To find tan(θ/2), we use the half-angle identity: tan(θ/2) = sin(θ) / (1 + cos(θ)). Since cos(θ) = 12/13, we can find sin(θ) using the Pythagorean identity: sin(θ) = -√(1 - cos²(θ)) = -√(1 - (12/13)²) = -5/13 (negative because θ is in quadrant IV).
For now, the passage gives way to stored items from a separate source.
open Literature.Combinatorics.Additive Finset

section Transfer

variable {A : Type} [AddCommGroup A] [Fintype A] [DecidableEq A] {B : Type} [AddCommGroup B] [Fintype B]
  [DecidableEq B]

omit [Fintype A] in
/-- **Even fibres from a periodic box with two odd factors.**  `π : A →+ B`, `2^m · B = 0`, `π c₀ = 0` (`c₀ ≠ 0`,
`2c₀ = 0`); an injective `c₀`-periodic box `X + Y + W` with `|X|`, `|Y|` odd.  Then every `π`-fibre count of `W` is even.
[folklore] -/
theorem even_fibres_of_periodic_box_odd_odd (π : A →+ B) {c₀ : A} (hπc : π c₀ = 0) (hc₀ : c₀ ≠ 0) (h2c : c₀ + c₀ = 0)
    {m : ℕ} (hB : ∀ b : B, (2 ^ m) • b = 0) {X Y W : Finset A} (hX : Odd X.card) (hY : Odd Y.card)
    (hinj : Set.InjOn (fun p : A × A × A => p.1 + p.2.1 + p.2.2) ↑(X ×ˢ Y ×ˢ W))
    (hper : ((X ×ˢ Y ×ˢ W).image fun p : A × A × A => p.1 + p.2.1 + p.2.2).image (· + c₀) =
      (X ×ˢ Y ×ˢ W).image fun p : A × A × A => p.1 + p.2.1 + p.2.2) :
    ∀ z : B, 2 ∣ (W.filter fun w => π w = z).card := by
  set H : B → ℕ := fun b => (W.filter fun w => π w = b).card with hH
  set H₂ : B → ℕ := fun z => ∑ y ∈ Y, H (z - π y) with hH₂
  have hev : ∀ t : B, 2 ∣ ∑ x ∈ X, H₂ (t - π x) := by
    intro t
    have := even_card_fibre_of_periodic π hπc hc₀ h2c hper t
    rw [card_fibre_box_eq_sum π hinj] at this
    simpa only [hH₂, hH] using this
  have hev₂ : ∀ z : B, 2 ∣ ∑ y ∈ Y, H (z - π y) := even_of_odd_weight_convolution π hB hX H₂ hev
  exact even_of_odd_weight_convolution π hB hY H hev₂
Then, substituting into the half-angle formula gives tan(θ/2) = (-5/13) / (1 + 12/13) = (-5/13) / (25/13) = -5/25 = -1/5. This corresponds to option D.

Explanation

To find tan(θ/2), we use the half-angle identity: tan(θ/2) = sin(θ) / (1 + cos(θ)). Since cos(θ) = 12/13, we can find sin(θ) using the Pythagorean identity: sin(θ) = -√(1 - cos²(θ)) = -√(1 - (12/13)²) = -5/13 (negative because θ is in quadrant IV). Then, substituting into the half-angle formula gives tan(θ/2) = (-5/13) / (1 + 12/13) = (-5/13) / (25/13) = -5/25 = -1/5. This corresponds to option D.